At 10:52 a.m., eClerx Services was trading 13% higher at Rs 1,831 on BSE, compared to 0.40% lower in S&P BSE Sensex. Over-the-counter trading volumes increased fivefold with a total of around 520,000 shares changing hands on the NSE and BSE.

eClerx provides business process management, automation and analytics services to a number of Fortune 2000 companies, including some of the world’s largest financial services, communications, retail, fashion, media and entertainment, manufacturing, travel and leisure and technology.

As of Q4FY21, the company’s after-tax profit increased 39% QoQ to Rs 98.8 crore. EBIT (earnings before interest and tax) margins improved 295 basis points (bps) to 27.6 percent, mainly due to lower selling and development costs and higher gross margins. The company said the total delivery headcount as of March 31, 2021 was 11,831, a 40% year-over-year increase.

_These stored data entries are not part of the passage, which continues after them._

import Literature.Computability.Complexity.SymmetricWeisfeilerLeman
import Literature.Computability.Complexity.SymmetricColourRefinementSymmetry
import HarnessLib

/-!
# Symmetric threshold circuits deciding `k`-WL equivalence with a fixed target, II: size and
# symmetry

Continuation of `SymmetricWeisfeilerLeman.lean` (the DAG `SymWL.wlDAG tgt` on the gate type
`SymWL.Node m k T`).

* `SymWL.card_node_le` — at most `17 · (T+1) · (m^k+1)² · (m+1)²` gates, hence
  `SymWL.compile_wlDAG_size_le`;
* `SymWL.wlDAG_isAut` — for EVERY permutation `ρ` of the x-side vertices, renaming the x-side
  parameters of the gates (`SymWL.Node.act ρ`; rounds and all target-side parameters stay put) is an
  automorphism of the DAG over the input map `(u,v) ↦ (ρ u, ρ v)`, `u ↦ ρ u` on matrix entries and
  colour bits: gate functions are preserved and argument tuples are carried to the renamed tuples up
  to a permutation of positions (the padded counters over the new vertex `w`, resp. over the tuples
  `ū`, are re-indexed by `ρ`, resp. by post-composition with `ρ` transported to the codes
  `Fin (m^k)`; everything indexed by target-side data is fixed);
* hence the compiled straight-line circuit admits, for every `ρ`, an induced automorphism over that
  input map (`SymWL.compile_wlDAG_isInducedAut`) — the symmetry hypothesis of the materialisation
  theorems of `Summits/PneNP/PneNP/Theorems/SymmetryBudgetWindowBarrierMonadicGuess.lean` — and is
  square-symmetric in the sense of `GateDAG.IsSymm`.

The permutation bookkeeping (`SymCR.blockPerm`, `SymCR.consPerm`, `SymCR.perm_of_comp_eq`) is the
one of `SymmetricColourRefinementSymmetry.lean`.

## References

* [AndersonDawar2016] M. Anderson, A. Dawar, *On symmetric circuits and fixed-point logics*,
  Theory Comput. Syst. 60 (2017), Def. 6–7, Thm 1, §3.
-/

namespace Literature.Computability.Complexity

open Finset

namespace SymWL

open Node

variable {m k T : ℕ}

/-! ### Size -/

set_option maxHeartbeats 800000 in
/-- **Size of the circuit**: at most `17 · (T+1) · (m^k+1)² · (m+1)²` gates. [folklore] -/
theorem card_node_le (m k T : ℕ) :
    Fintype.card (Node m k T) ≤ 17 * ((T + 1) * ((m ^ k + 1) * (m ^ k + 1)) * ((m + 1) * (m + 1))) := by
  let V := Fin m
  let P := Fin k → Fin m
  let R := Fin T
  let S := Fin 3 ⊕ (Fin 2 × V × V) ⊕ V ⊕ (P × P) ⊕ (R × P × P × V × V) ⊕ (Fin 4 × R × P × P × V) ⊕
    (R × P × P) ⊕ (Fin 4 × P)
  let ψ : S → Node m k T := fun s =>
    match s with
    | .inl c => if (c : ℕ) = 0 then tt else if (c : ℕ) = 1 then ff else out
    | .inr (.inl ⟨c, u, v⟩) => if (c : ℕ) = 0 then ex u v else nex u v
    | .inr (.inr (.inl u)) => ncol u
    | .inr (.inr (.inr (.inl ⟨ū, ī⟩))) => mz ū ī
    | .inr (.inr (.inr (.inr (.inl ⟨t, ū, ī, w, w'⟩)))) => ag t ū ī w w'
    | .inr (.inr (.inr (.inr (.inr (.inl ⟨c, t, ū, ī, w'⟩))))) =>
        if (c : ℕ) = 0 then cge t ū ī w' else if (c : ℕ) = 1 then cgt t ū ī w' else
        if (c : ℕ) = 2 then ncgt t ū ī w' else ceq t ū ī w'
    | .inr (.inr (.inr (.inr (.inr (.inr (.inl ⟨t, ū, ī⟩)))))) => ms t ū ī
    | .inr (.inr (.inr (.inr (.inr (.inr (.inr ⟨c, ī⟩)))))) =>
        if (c : ℕ) = 0 then oge ī else if (c : ℕ) = 1 then ogt ī else
        if (c : ℕ) = 2 then nogt ī else oeq ī
  have hψ : Function.Surjective ψ := by
    intro l
    cases l with
    | tt => exact ⟨.inl 0, rfl⟩
    | ff => exact ⟨.inl 1, rfl⟩
    | out => exact ⟨.inl 2, rfl⟩
    | ex u v => exact ⟨.inr (.inl ⟨0, u, v⟩), rfl⟩
    | nex u v => exact ⟨.inr (.inl ⟨1, u, v⟩), rfl⟩
    | ncol u => exact ⟨.inr (.inr (.inl u)), rfl⟩
    | mz ū ī => exact ⟨.inr (.inr (.inr (.inl ⟨ū, ī⟩))), rfl⟩
    | ag t ū ī w w' => exact ⟨.inr (.inr (.inr (.inr (.inl ⟨t, ū, ī, w, w'⟩)))), rfl⟩
    | cge t ū ī w' => exact ⟨.inr (.inr (.inr (.inr (.inr (.inl ⟨0, t, ū, ī, w'⟩))))), rfl⟩
    | cgt t ū ī w' => exact ⟨.inr (.inr (.inr (.inr (.inr (.inl ⟨1, t, ū, ī, w'⟩))))), rfl⟩
    | ncgt t ū ī w' => exact ⟨.inr (.inr (.inr (.inr (.inr (.inl ⟨2, t, ū, ī, w'⟩))))), rfl⟩
    | ceq t ū ī w' => exact ⟨.inr (.inr (.inr (.inr (.inr (.inl ⟨3, t, ū, ī, w'⟩))))), rfl⟩
    | ms t ū ī => exact ⟨.inr (.inr (.inr (.inr (.inr (.inr (.inl ⟨t, ū, ī⟩)))))), rfl⟩
    | oge ī => exact ⟨.inr (.inr (.inr (.inr (.inr (.inr (.inr ⟨0, ī⟩)))))), rfl⟩
    | ogt ī => exact ⟨.inr (.inr (.inr (.inr (.inr (.inr (.inr ⟨1, ī⟩)))))), rfl⟩
    | nogt ī => exact ⟨.inr (.inr (.inr (.inr (.inr (.inr (.inr ⟨2, ī⟩)))))), rfl⟩
    | oeq ī => exact ⟨.inr (.inr (.inr (.inr (.inr (.inr (.inr ⟨3, ī⟩)))))), rfl⟩
  have hcard := Fintype.card_le_of_surjective ψ hψ
  set p := m ^ k with hp
  have hP : Fintype.card P = p := by simp [P, hp]
  set B := (T + 1) * ((p + 1) * (p + 1)) * ((m + 1) * (m + 1)) with hB
  have hB' : B = (T + 1) * (p + 1) * (p + 1) * (m + 1) * (m + 1) := by rw [hB]; ring
  have b0 : 0 < B := by rw [hB']; positivity
  have b1 : m * m ≤ B := by
    rw [hB']
    calc m * m = 1 * 1 * 1 * m * m := by ring
      _ ≤ (T + 1) * (p + 1) * (p + 1) * (m + 1) * (m + 1) := by gcongr <;> omega
  have b2 : m ≤ B := le_trans (Nat.le_mul_self m) b1
  have b3 : p * p ≤ B := by
    rw [hB']
    calc p * p = 1 * p * p * 1 * 1 := by ring
      _ ≤ (T + 1) * (p + 1) * (p + 1) * (m + 1) * (m + 1) := by gcongr <;> omega
  have b4 : T * (p * (p * (m * m))) ≤ B := by
    rw [hB']
    calc T * (p * (p * (m * m))) = T * p * p * m * m := by ring
      _ ≤ (T + 1) * (p + 1) * (p + 1) * (m + 1) * (m + 1) := by gcongr <;> omega
  have b5 : T * (p * (p * m)) ≤ B := by
    rw [hB']
    calc T * (p * (p * m)) = T * p * p * m * 1 := by ring
      _ ≤ (T + 1) * (p + 1) * (p + 1) * (m + 1) * (m + 1) := by gcongr <;> omega
  have b6 : T * (p * p) ≤ B := by
    rw [hB']
    calc T * (p * p) = T * p * p * 1 * 1 := by ring
      _ ≤ (T + 1) * (p + 1) * (p + 1) * (m + 1) * (m + 1) := by gcongr <;> omega
  have b7 : p ≤ B := le_trans (Nat.le_mul_self p) b3
  have hS : Fintype.card S = 3 + (2 * (m * m) + (m + (p * p + (T * (p * (p * (m * m))) +
      (4 * (T * (p * (p * m))) + (T * (p * p) + 4 * p)))))) := by
    simp only [S, V, R, Fintype.card_sum, Fintype.card_prod, Fintype.card_fin, hP]
  rw [hS] at hcard
  omega

/-- The compiled circuit has at most `17 · (T+1) · (m^k+1)² · (m+1)²` gates. [folklore] -/
theorem compile_wlDAG_size_le (tgt : Target m k T) :
    (wlDAG tgt).compile.size ≤ 17 * ((T + 1) * ((m ^ k + 1) * (m ^ k + 1)) * ((m + 1) * (m + 1))) := by
  rw [Circuit.size, GateDAG.compile_gates_length]
  exact card_node_le m k T

/-! ### Symmetry: every permutation of the x-side vertices is an automorphism -/

section Symmetry

variable (tgt : Target m k T) (ρ : Equiv.Perm (Fin m))

/-! The relabelling of wires induced by `ρ` is `Sum.map (Sum.map (SymCR.diag ρ) ρ) (actEquiv ρ)`:
the input map — diagonal on matrix entries, `ρ` on colour bits — on input wires, `act ρ` on gates. -/

/-- Relabelling a relation literal renames its two vertices. [folklore] -/
theorem map_relW (a b : Fin m) (r : Fin 3) : (Sum.map (Sum.map (SymCR.diag ρ) ρ) (actEquiv ρ) : W m k T → W m k T) (relW a b r : W m k T) = relW (ρ a) (ρ b) r := by
  simp only [relW, ρ.injective.eq_iff]
  split_ifs <;> rfl

/-- Relabelling a colour literal renames its vertex. [folklore] -/
theorem map_colW (a : Fin m) (b : Bool) : (Sum.map (Sum.map (SymCR.diag ρ) ρ) (actEquiv ρ) : W m k T → W m k T) (colW a b : W m k T) = colW (ρ a) b := by
  simp only [colW]
  split_ifs <;> rfl

/-- Relabelling a match wire renames the x-side tuple. [folklore] -/
theorem map_Mw (t : Fin (T + 1)) (ū ī : Fin k → Fin m) :
    (Sum.map (Sum.map (SymCR.diag ρ) ρ) (actEquiv ρ) : W m k T → W m k T) (Mw t ū ī) = Mw t (fun j => ρ (ū j)) ī := by
  rcases t with ⟨_ | t, ht⟩ <;> rfl

/-- Relabelling a match wire of substituted tuples. [folklore] -/
theorem map_Mw_update (t : Fin (T + 1)) (ū ī : Fin k → Fin m) (j : Fin k) (w w' : Fin m) :
    (Sum.map (Sum.map (SymCR.diag ρ) ρ) (actEquiv ρ) : W m k T → W m k T) (Mw t (Function.update ū j w) (Function.update ī j w')) =
      Mw t (Function.update (fun i => ρ (ū i)) j (ρ w)) (Function.update ī j w') := by
  rw [map_Mw]
  congr 1
  exact Function.comp_update (f := ρ) ū j w

/-- Relabelling fixes the padding wires. [folklore] -/
theorem map_pad (n θ : ℕ) (j : Fin (n + 1)) : (Sum.map (Sum.map (SymCR.diag ρ) ρ) (actEquiv ρ) : W m k T → W m k T) (pad n θ j : W m k T) = pad n θ j := by
  simp only [pad]
  split_ifs <;> rfl

/-- Post-composition with `ρ`, transported to the codes `Fin (m ^ k)` of `k`-tuples, decoded:
`decode (π c) = ρ ∘ decode c` for `π = decode⁻¹ ∘ (ρ ∘ ·) ∘ decode`. Definitionally an instance of
Mathlib's `Equiv.symm_apply_apply`; kept under its own name as the `simp only` rewriting rule used
below (dedup-02693). [folklore] -/
theorem symm_codePerm (c : Fin (m ^ k)) :
    finFunctionFinEquiv.symm ((finFunctionFinEquiv.symm.trans
      (((Equiv.refl (Fin k)).arrowCongr ρ).trans finFunctionFinEquiv) : Equiv.Perm (Fin (m ^ k))) c) =
      fun j => ρ (finFunctionFinEquiv.symm c j) :=
  Equiv.symm_apply_apply finFunctionFinEquiv _

/-- The argument tuple of a padded counter, re-indexed: permuting the counted block by `π` (and
fixing the leading constant and the padding) is re-indexing by `blockPerm (consPerm π) 1`. [folklore] -/
theorem append_cons_pad_perm {n θ : ℕ} (f : Fin n → W m k T) (π : Equiv.Perm (Fin n))
    (a : Fin ((n + 1) + (n + 1))) :
    Fin.append (Fin.cons (Sum.inr ff) f) (pad n θ) (SymCR.blockPerm (SymCR.consPerm π) 1 a) =
      Fin.append (Fin.cons (Sum.inr ff) (f ∘ π)) (pad n θ) a := by
  rw [SymCR.append_blockPerm]
  induction a using Fin.addCases with
  | left i =>
    simp only [Fin.append_left, Function.comp_apply]
    rw [SymCR.cons_consPerm]
  | right j => simp only [Fin.append_right, Function.comp_apply, Equiv.Perm.coe_one, id_eq]

/-- **Renaming the x-side vertices is an automorphism**: `act ρ`, over the input map
`Sum.map (diag ρ) ρ`, is an
automorphism of the DAG, for EVERY permutation `ρ`. [cite: AndersonDawar2016, Def. 6–7] -/
theorem wlDAG_isAut : (wlDAG tgt).IsAut (Sum.map (SymCR.diag ρ) ρ) (actEquiv ρ) := by
  refine ⟨rfl, fun l => by cases l <;> rfl, fun l => ?_⟩
  show (List.ofFn (Node.args tgt (act ρ l))).Perm ((List.ofFn (Node.args tgt l)).map (Sum.map (Sum.map (SymCR.diag ρ) ρ) (actEquiv ρ) : W m k T → W m k T))
  cases l with
  | tt => exact SymCR.perm_of_eq (n := 0) fun a => a.elim0
  | ff => exact SymCR.perm_of_eq (n := 0) fun a => a.elim0
  | ex u v => exact SymCR.perm_of_eq (n := 2) fun a => by simp only [act, args]; split_ifs <;> rfl
  | nex u v => exact SymCR.perm_of_eq (n := 1) fun a => rfl
  | ncol u => exact SymCR.perm_of_eq (n := 1) fun a => rfl
  | mz ū ī =>
    refine SymCR.perm_of_eq (n := k * k + k) fun a => ?_
    simp only [act, args]
    induction a using Fin.addCases with
    | left p => simp only [Fin.append_left, map_relW]
    | right j => simp only [Fin.append_right, map_colW]
  | ag t ū ī w w' =>
    refine SymCR.perm_of_eq (n := k + 1 + k) fun a => ?_
    simp only [act, args]
    induction a using Fin.addCases with
    | left p =>
      simp only [Fin.append_left]
      induction p using Fin.addCases with
      | left j => simp only [Fin.append_left, map_relW]
      | right j => simp only [Fin.append_right, map_colW]
    | right j => simp only [Fin.append_right, map_Mw_update]
  | cge t ū ī w' =>
    refine SymCR.perm_of_comp_eq (n := (m + 1) + (m + 1)) (SymCR.blockPerm (SymCR.consPerm ρ) 1)
      fun a => ?_
    simp only [act, args]
    rw [append_cons_pad_perm]
    induction a using Fin.addCases with
    | left i =>
      simp only [Fin.append_left]
      refine Fin.cases ?_ (fun w => ?_) i <;> rfl
    | right j => simp only [Fin.append_right, map_pad]
  | cgt t ū ī w' =>
    refine SymCR.perm_of_comp_eq (n := (m + 1) + (m + 1)) (SymCR.blockPerm (SymCR.consPerm ρ) 1)
      fun a => ?_
    simp only [act, args]
    rw [append_cons_pad_perm]
    induction a using Fin.addCases with
    | left i =>
      simp only [Fin.append_left]
      refine Fin.cases ?_ (fun w => ?_) i <;> rfl
    | right j => simp only [Fin.append_right, map_pad]
  | ncgt t ū ī w' => exact SymCR.perm_of_eq (n := 1) fun a => rfl
  | ceq t ū ī w' => exact SymCR.perm_of_eq (n := 2) fun a => by simp only [act, args]; split_ifs <;> rfl
  | ms t ū ī =>
    refine SymCR.perm_of_eq (n := m + 1) fun a => ?_
    simp only [act, args]
    refine Fin.cases ?_ (fun w' => ?_) a
    · simp only [Fin.cons_zero, map_Mw]
    · simp only [Fin.cons_succ]; rfl
  | oge ī =>
    refine SymCR.perm_of_comp_eq (n := (m ^ k + 1) + (m ^ k + 1))
      (SymCR.blockPerm (SymCR.consPerm (finFunctionFinEquiv.symm.trans
        (((Equiv.refl (Fin k)).arrowCongr ρ).trans finFunctionFinEquiv))) 1) fun a => ?_
    simp only [act, args]
    rw [append_cons_pad_perm]
    induction a using Fin.addCases with
    | left i =>
      simp only [Fin.append_left]
      refine Fin.cases ?_ (fun c => ?_) i
      · rfl
      · simp only [Fin.cons_succ, Function.comp_apply, map_Mw, symm_codePerm]
    | right j => simp only [Fin.append_right, map_pad]
  | ogt ī =>
    refine SymCR.perm_of_comp_eq (n := (m ^ k + 1) + (m ^ k + 1))
      (SymCR.blockPerm (SymCR.consPerm (finFunctionFinEquiv.symm.trans
        (((Equiv.refl (Fin k)).arrowCongr ρ).trans finFunctionFinEquiv))) 1) fun a => ?_
    simp only [act, args]
    rw [append_cons_pad_perm]
    induction a using Fin.addCases with
    | left i =>
      simp only [Fin.append_left]
      refine Fin.cases ?_ (fun c => ?_) i
      · rfl
      · simp only [Fin.cons_succ, Function.comp_apply, map_Mw, symm_codePerm]
    | right j => simp only [Fin.append_right, map_pad]
  | nogt ī => exact SymCR.perm_of_eq (n := 1) fun a => rfl
  | oeq ī => exact SymCR.perm_of_eq (n := 2) fun a => by simp only [act, args]; split_ifs <;> rfl
  | out => exact SymCR.perm_of_eq (n := m ^ k) fun a => rfl

/-- **The compiled straight-line circuit admits an induced automorphism over the renaming of the
inputs, for every permutation of the vertices** (the symmetry hypothesis of the materialisation of
monadic guesses). [cite: AndersonDawar2016, Thm 1 (FPC to symmetric circuits)] -/
theorem compile_wlDAG_isInducedAut (σ : Equiv.Perm (Fin m)) :
    ∃ τ : Equiv.Perm (Fin (wlDAG tgt).compile.gates.length),
      (wlDAG tgt).compile.IsInducedAut (Sum.map (fun p : Fin m × Fin m => (σ p.1, σ p.2)) σ) τ :=
  ⟨_, (wlDAG_isAut tgt σ).isInducedAut_compile⟩

/-- The DAG is symmetric under the renamings of the inputs by any set of vertex permutations.
[cite: AndersonDawar2016, Def. 7] -/
theorem wlDAG_isSymm (P : Set ((Fin m × Fin m) ⊕ Fin m → (Fin m × Fin m) ⊕ Fin m))
    (hP : ∀ π ∈ P, ∃ ρ : Equiv.Perm (Fin m), π = Sum.map (SymCR.diag ρ) ρ) : (wlDAG tgt).IsSymm P := by
  intro π hπ
  obtain ⟨ρ', rfl⟩ := hP π hπ
  exact ⟨actEquiv ρ', wlDAG_isAut tgt ρ'⟩

end Symmetry

end SymWL

end Literature.Computability.Complexity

The company, during the quarter, experienced healthy expansion in its EBIT margin due to healthy demand, lower installation and travel costs and weaker incentives. eClerx plans to grant salary increases starting in April 2021. This, along with the resumption of travel and rising installation costs, can hurt margins. However, with revenue growth and the full impact of increased costs visible in fiscal 23E, we expect fiscal 22E margins to improve 146 basis points year-on-year to 31, 2%, then will decline to 29.7% in fiscal 23E, said Devang Bhatt, analyst at ICICI Direct in the earnings update.

Given the positive demand environment for digital services, double-digit organic growth outlook for FY22, EBIT margin guidance of over 25% (despite the expected salary increase in Q1 of FY22) and better offshore delivery, BOBCAPS analysts have raised REDUCE’s action to BUY.